Há bons argumentos para a travagem a fundo na vertigem dos dias. Porquê? Aprender, memorizar, tomar decisões dependem de um bom sono. Este, o sono reparador, coopera para afastar o pesadelo da diabetes mellitus tipo 2, hipertensão arterial, enfarte agudo do miocárdio.

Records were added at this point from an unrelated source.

import Mathlib
import HarnessLib
import Literature.Combinatorics.Additive.StepBeyondKempermanTransformCritical
import Literature.Combinatorics.Additive.StepBeyondKempermanClaimsNineTen
import Literature.Combinatorics.Additive.StepBeyondKempermanTypeEightDistance
import Literature.Combinatorics.Additive.NearlyQuasiPeriodicSummands

/-!
# Grynkiewicz 2009, §6 CASE I, Subcase 2 (`|B(e)| ≥ 3`): the induction step for `(A(e), B(e))`

[cite: Grynkiewicz2009, §6 Subcase 2 (proof of Thm 4.1, p. 31)] [tag: critical-pair] [tag: inverse-theorem]

Topic `Literature/Combinatorics/Additive`.  Cell `mm-stpp` (D-0046), seat `mm-stpp-lit` (gen 25); the
port of D. J. Grynkiewicz, *A step beyond Kemperman's structure theorem*, Mathematika **55** (2009)
67–114 continued.  §6, CASE I, Subcase 2 (print p. 31; overlines as in arXiv:0710.1041v2 «Case 2»):

«Subcase 2: `|B(e)| ≥ 3`.  Suppose `|A(e) + B(e)| = |A(e)| + |B(e)| − 1` … [¶1] … So we can assume
instead that `A(e) + B(e) = A + B`.  Suppose `(A(e), B(e))` is extendible … [¶2] … So we can assume
`(A(e), B(e))` is non-extendible.  Thus Lemma 5.4 … implies that `A(e)` and `B(e)` are both
non-quasi-periodic, generating subsets, whence the theorem holds for `A(e)` and `B(e)` by induction
hypothesis (since `|B(e)| < |B| ≤ |A|` and `|A| + |B| = |A(e)| + |B(e)|`).  Hence in view of
Corollary 4.3—which we can apply to `(A(e), B(e))` in view of `|A(e)| ≥ |B(e)| ≥ 3`, and Claims 9 and
10—it follows that `d⊆(\overline{A + B}, QP ∪ AP) ≤ 1` (recall `A(e) + B(e) = A + B`), a contradiction
(to (49) or (51)).»

¶1 and ¶2 are `false_of_critical_below_vadd_add` / `eTransform_card_add_eq_and_isNonExtendible`
(`StepBeyondKempermanTransformCritical.lean`).  THIS FILE is ¶3: the conclusion of Theorem 4.1 for the
(translated, non-extendible) pair `(X, Y) = (A(e), B(e))` contradicts (49) `d⊆(\overline{X + Y}, QP) ≥ 2`
and (51) `d⊆(\overline{X + Y}, QAP_d) ≥ 2` together with `|\overline{X + Y}| ≥ 4` (Claim 10).

FORMALIZATION — HOW COROLLARY 4.3 IS AVOIDED.  The print invokes Corollary 4.3, an «immediate»
consequence of Theorem 4.1 and of Corollary 4.2 (A)–(C) (two and a half pages of KST analysis relying on
the canonical «Kemperman decompositions» of [Grynkiewicz 2005]).  The application only needs the
clause `d⊆(\overline{X + Y}, 𝒮) ≤ 1` of Corollary 4.3, and for the pair at hand it follows from results
already in the tree:
* decomposition branch — `H = G` (`IsGrynkiewiczDecomp.eq_top_of_not_isQuasiPeriodic`), types (V),
  (VI), (VII) excluded by `|X| ≥ 4`, `|Y| ≥ 3`, `|\overline{X + Y}| ≥ 4`, and type (VIII) gives
  `d⊆(X, QP) ≤ 1` (`IsTypeVIII.subsetDist_isQuasiPeriodic_le_one_left`, print p. 28 «type (VIII)
  would imply `d⊆(A, QP) = 1`»), whence LEMMA 5.7 (`subsetDist_eq_one_and_seventeen_of_subsetDist_eq_one`)
  yields `d⊆(\overline{X + Y}, QP) = 1`, contradicting (49);
* (17) branch — if `X ∪ {α}` (or `Y ∪ {β}`) is quasi-periodic then again `d⊆(X, QP) = 1` (resp.
  `d⊆(Y, QP) = 1`) and Lemma 5.7 contradicts (49); otherwise both periodic parts of the Kemperman
  decomposition of the critical pair `(X ∪ {α}, Y ∪ {β})` (Corollary 4.2, first assertion =
  `addStab_insert_add_insert_eq`, then KST) are empty, so the pair is elementary: type (I) contradicts
  the sizes, types (III)/(IV) give `|\overline{X + Y}| ≤ 2`, and type (II) — two progressions whose sum
  misses `X + Y` in exactly one element `γ` with exactly two representations («`γ` must have exactly
  two distinct representations `α + β′` and `α′ + β`», Cor 4.2 proof, p. 11), hence `γ` is the second or
  the penultimate term — puts `\overline{X + Y}` inside a progression with difference `d` up to one
  hole, contradicting (49)/(51) (`false_of_subset_apFinset`).  This is exactly the content of
  Corollary 4.3 for `\overline{X + Y}` in the cases (A) (type (II), `𝒮 = AP_d`) and (C) (`α ∈ A′₁`,
  `𝒮 = QP_H`) that can occur here.

MAIN RESULTS (0 definitions, 0 named facts; everything PROVED).
* `Grynkiewicz2009.sc2_false_of_isAP` — the type (II) computation: `\overline{X + Y}` lies in a
  progression of difference `d` up to one hole.
* **`Grynkiewicz2009.subcaseTwo_false_of_conclusion`** — Subcase 2 ¶3: for `0 ∈ X ∩ Y`, `|X| ≥ 4`,
  `|Y| ≥ 3`, `|X + Y| = |X| + |Y|`, `d⊆(X + Y, 𝒫) ≥ 3`, `(X, Y)` non-extendible, `X`, `Y` generating and
  not quasi-periodic, `|\overline{X + Y}| ≥ 4`, (49), (51) for `\overline{X + Y}`: the conclusion of
  Theorem 4.1 for `(X, Y)` is contradictory.

## References
* D. J. Grynkiewicz, *A step beyond Kemperman's structure theorem*, Mathematika 55 (2009) 67–114,
  doi:10.1112/S0025579300000966, §6 Subcase 2 (p. 31), Cor 4.2 (pp. 11–13), Cor 4.3 (p. 14)
  [cite: Grynkiewicz2009, Thm 4.1 (proof, Subcase 2)] — held `paper:doi-10-1112-s0025579300000966`,
  p0011–p0014, p0031 read 2026-08-29; arXiv:0710.1041v2 «Case 2» (held `paper:arxiv-0710.1041`, p0026).
-/

namespace Literature.Combinatorics.Additive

Em termos absolutos, a privação do sono é mais do que um problema individual, mas também social e económico.

À conversa com o SAPO Lifestyle, Tiago Sá, fundador do Sleeplab, projeto para uma abordagem multidisciplinar ao sono, indica-nos como valorizar as horas em que nos entregamos nos braços de Morfeu, sabendo priorizar o sono na nossa rotina e dia a dia. “Não podemos esperar uma solução ‘mágica’ para o nosso sono se não tivermos uma atitude de mudança”, sublinha o médico.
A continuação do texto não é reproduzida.